You get the sense Van Damme knows this on some level (“I dared shine too bright”). On another level, she does not (“I fight to the death and I don’t lose”).
And no one, really, can say anything. Because Van Damme is only fulfilling the unofficial mandate she was given. So it’s hard to blame her. In turn, she is just one of several such rogue online “warriors”. Many others in the DA show scant regard for the kind of reasonable care and self-discipline it takes to represent a brand, as opposed to hijack it. After all, why take issue with Van Damme when Herman Mashaba can openly suggest illegal immigrants are carrying Ebola?
It is a bigger problem than Van Damme alone. It is indicative of a series of more fundamental communications problems and policies. Party discipline has collapsed. There seems to be a misunderstanding among many in the DA: that the healthy and open exchange of ideas, in agreement or disagreement, necessitates the elevation of personality above the idea itself.

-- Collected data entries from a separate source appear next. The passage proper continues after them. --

import Literature.Geometry.Lorentzian.SpacetimeReverse
import HarnessLib

/-!
# Pointed `Cᵏ_loc` convergence and time reversal

A `LocalSubconvergence` datum only sees the metrics, the comparison maps and ONE orientation
condition (`dφₙ` sends the orienting field of the limit to future-directed vectors). Reversing the
time orientation of all sources and of the limit simultaneously preserves the datum
(`LocalSubconvergence.reverse`); reversing only the sources is the same as reversing only the limit
(`LocalSubconvergence.ofReverseSources`, `LocalSubconvergence.toReverseSources`). Hence
`SubconvergesLocallyTo (fun n ↦ (𝓢ₙ n).reverse) pₙ 𝓣 q k ↔ SubconvergesLocallyTo 𝓢ₙ pₙ 𝓣.reverse q k`
(`Spacetime.subconvergesLocallyTo_reverse_sources_iff`): the tool by which "unoriented"
compactness theorems are deduced from oriented ones (apply the oriented theorem to the reversed
sources along the subsequence where the charts are past-oriented).

## References
* B. O'Neill, *Semi-Riemannian geometry*, 1983, Ch. 5, p. 145 (time orientation and its reverse). [ONeill1983]
* P. Petersen, *Riemannian Geometry*, 2nd ed., 2006, Ch. 10 §3.2. [Petersen2006]
-/

noncomputable section

open Set Filter TopologicalSpace Function
open scoped Manifold ContDiff Topology

universe u v

namespace Literature.Geometry.Lorentzian

namespace Spacetime

namespace LocalSubconvergence

variable {𝓢ₙ : ℕ → Spacetime.{u} 4} {pₙ : ∀ n, (𝓢ₙ n).carrier} {𝓣 : Spacetime.{v} 4}
  {q : 𝓣.carrier} {k : ℕ}

/-- **Reversing sources and limit together preserves a subconvergence datum.**
[cite: ONeill1983, Ch. 5, p. 145] -/
def reverse (D : LocalSubconvergence 𝓢ₙ pₙ 𝓣 q k) :
    LocalSubconvergence (fun n ↦ (𝓢ₙ n).reverse) pₙ 𝓣.reverse q k where
  sub := D.sub
  strictMono_sub := D.strictMono_sub
  U := D.U
  monotone_U := D.monotone_U
  mem_U := D.mem_U
  iUnion_U := D.iUnion_U
  isCompact_closure_U := D.isCompact_closure_U
  embed := D.embed
  isLocalDiffeomorphOn_embed := D.isLocalDiffeomorphOn_embed
  injOn_embed := D.injOn_embed
  embed_basepoint := D.embed_basepoint
  isFutureDirected_mfderiv_embed n x hx := by
    have h := D.isFutureDirected_mfderiv_embed n x hx
    show (𝓢ₙ (D.sub n)).timeOrientation.reverse.IsFutureDirected
      (mfderiv (𝓡 4) (𝓡 4) (D.embed n) x (-(𝓣.timeOrientation.vectorField x)))
    have e := ContinuousLinearMap.map_neg (mfderiv (𝓡 4) (𝓡 4) (D.embed n) x)
      (𝓣.timeOrientation.vectorField x)
    refine (Iff.of_eq (congrArg ((𝓢ₙ (D.sub n)).timeOrientation.reverse.IsFutureDirected) e)).2 ?_
    refine (TimeOrientation.isFutureDirected_reverse_iff _ _).2 ?_
    refine (TimeOrientation.isFutureDirected_neg_iff _ _).1 ?_
    rw [neg_neg]
    exact h
  tendsto_supCkENorm := D.tendsto_supCkENorm

/-- **Sources reversed, limit not ⇒ sources not, limit reversed.** [cite: ONeill1983, Ch. 5, p. 145] -/
def ofReverseSources (D : LocalSubconvergence (fun n ↦ (𝓢ₙ n).reverse) pₙ 𝓣 q k) :
    LocalSubconvergence 𝓢ₙ pₙ 𝓣.reverse q k where
  sub := D.sub
  strictMono_sub := D.strictMono_sub
  U := D.U
  monotone_U := D.monotone_U
  mem_U := D.mem_U
  iUnion_U := D.iUnion_U
  isCompact_closure_U := D.isCompact_closure_U
  embed := D.embed
  isLocalDiffeomorphOn_embed := D.isLocalDiffeomorphOn_embed
  injOn_embed := D.injOn_embed
  embed_basepoint := D.embed_basepoint
  isFutureDirected_mfderiv_embed n x hx := by
    have h : (𝓢ₙ (D.sub n)).timeOrientation.reverse.IsFutureDirected
        (mfderiv (𝓡 4) (𝓡 4) (D.embed n) x (𝓣.timeOrientation.vectorField x)) :=
      D.isFutureDirected_mfderiv_embed n x hx
    show (𝓢ₙ (D.sub n)).timeOrientation.IsFutureDirected
      (mfderiv (𝓡 4) (𝓡 4) (D.embed n) x (-(𝓣.timeOrientation.vectorField x)))
    have e := ContinuousLinearMap.map_neg (mfderiv (𝓡 4) (𝓡 4) (D.embed n) x)
      (𝓣.timeOrientation.vectorField x)
    refine (Iff.of_eq (congrArg ((𝓢ₙ (D.sub n)).timeOrientation.IsFutureDirected) e)).2 ?_
    exact (TimeOrientation.isFutureDirected_neg_iff _ _).2
      ((TimeOrientation.isFutureDirected_reverse_iff _ _).1 h)
  tendsto_supCkENorm := D.tendsto_supCkENorm

/-- **Limit reversed, sources not ⇒ sources reversed, limit not.** [cite: ONeill1983, Ch. 5, p. 145] -/
def toReverseSources (D : LocalSubconvergence 𝓢ₙ pₙ 𝓣.reverse q k) :
    LocalSubconvergence (fun n ↦ (𝓢ₙ n).reverse) pₙ 𝓣 q k where
  sub := D.sub
  strictMono_sub := D.strictMono_sub
  U := D.U
  monotone_U := D.monotone_U
  mem_U := D.mem_U
  iUnion_U := D.iUnion_U
  isCompact_closure_U := D.isCompact_closure_U
  embed := D.embed
  isLocalDiffeomorphOn_embed := D.isLocalDiffeomorphOn_embed
  injOn_embed := D.injOn_embed
  embed_basepoint := D.embed_basepoint
  isFutureDirected_mfderiv_embed n x hx := by
    have h : (𝓢ₙ (D.sub n)).timeOrientation.IsFutureDirected
        (mfderiv (𝓡 4) (𝓡 4) (D.embed n) x (-(𝓣.timeOrientation.vectorField x))) :=
      D.isFutureDirected_mfderiv_embed n x hx
    show (𝓢ₙ (D.sub n)).timeOrientation.reverse.IsFutureDirected
      (mfderiv (𝓡 4) (𝓡 4) (D.embed n) x (𝓣.timeOrientation.vectorField x))
    have e := ContinuousLinearMap.map_neg (mfderiv (𝓡 4) (𝓡 4) (D.embed n) x)
      (𝓣.timeOrientation.vectorField x)
    have h' := (Iff.of_eq (congrArg ((𝓢ₙ (D.sub n)).timeOrientation.IsFutureDirected) e)).1 h
    exact (TimeOrientation.isFutureDirected_reverse_iff _ _).2
      ((TimeOrientation.isFutureDirected_neg_iff _ _).1 h')
  tendsto_supCkENorm := D.tendsto_supCkENorm

end LocalSubconvergence

variable {𝓢ₙ : ℕ → Spacetime.{u} 4} {pₙ : ∀ n, (𝓢ₙ n).carrier} {𝓣 : Spacetime.{v} 4}
  {q : 𝓣.carrier} {k : ℕ}

/-- **Reversing sources and limit together preserves pointed `Cᵏ_loc` subconvergence.**
[cite: Petersen2006, Ch. 10 §3.2] -/
theorem SubconvergesLocallyTo.reverse (h : SubconvergesLocallyTo 𝓢ₙ pₙ 𝓣 q k) :
    SubconvergesLocallyTo (fun n ↦ (𝓢ₙ n).reverse) pₙ 𝓣.reverse q k :=
  h.elim fun D ↦ ⟨D.reverse⟩

/-- **Reversed sources converge to `𝓣` iff the sources converge to `𝓣.reverse`.**
[cite: Petersen2006, Ch. 10 §3.2] -/
theorem subconvergesLocallyTo_reverse_sources_iff :
    SubconvergesLocallyTo (fun n ↦ (𝓢ₙ n).reverse) pₙ 𝓣 q k ↔
      SubconvergesLocallyTo 𝓢ₙ pₙ 𝓣.reverse q k :=
  ⟨fun h ↦ h.elim fun D ↦ ⟨D.ofReverseSources⟩, fun h ↦ h.elim fun D ↦ ⟨D.toReverseSources⟩⟩

end Spacetime

end Literature.Geometry.Lorentzian

end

So that each position becomes not merely a test of principle but of personal conviction and morality. And, when the two don’t align, as is so often the case, the former is scarified in the name of the latter. Each personality feigns to be the embodiment of the DA. But the DA itself has no body.
None of this will matter to Van Damme. As with all conspiracy theorists, criticism is no more than a confirmation of their world view, as correct. To exist on Twitter in this way, is to live and relive a closed loop. Round and round. Faster and faster. Angrier and angrier. It isn’t going to end well, unless someone puts their foot down. And that is necessary because, as Van Damme herself says, in the end, she is going to destroy herself.
• Van Onselen is the head of politics and governance at the SA Institute of Race Relations.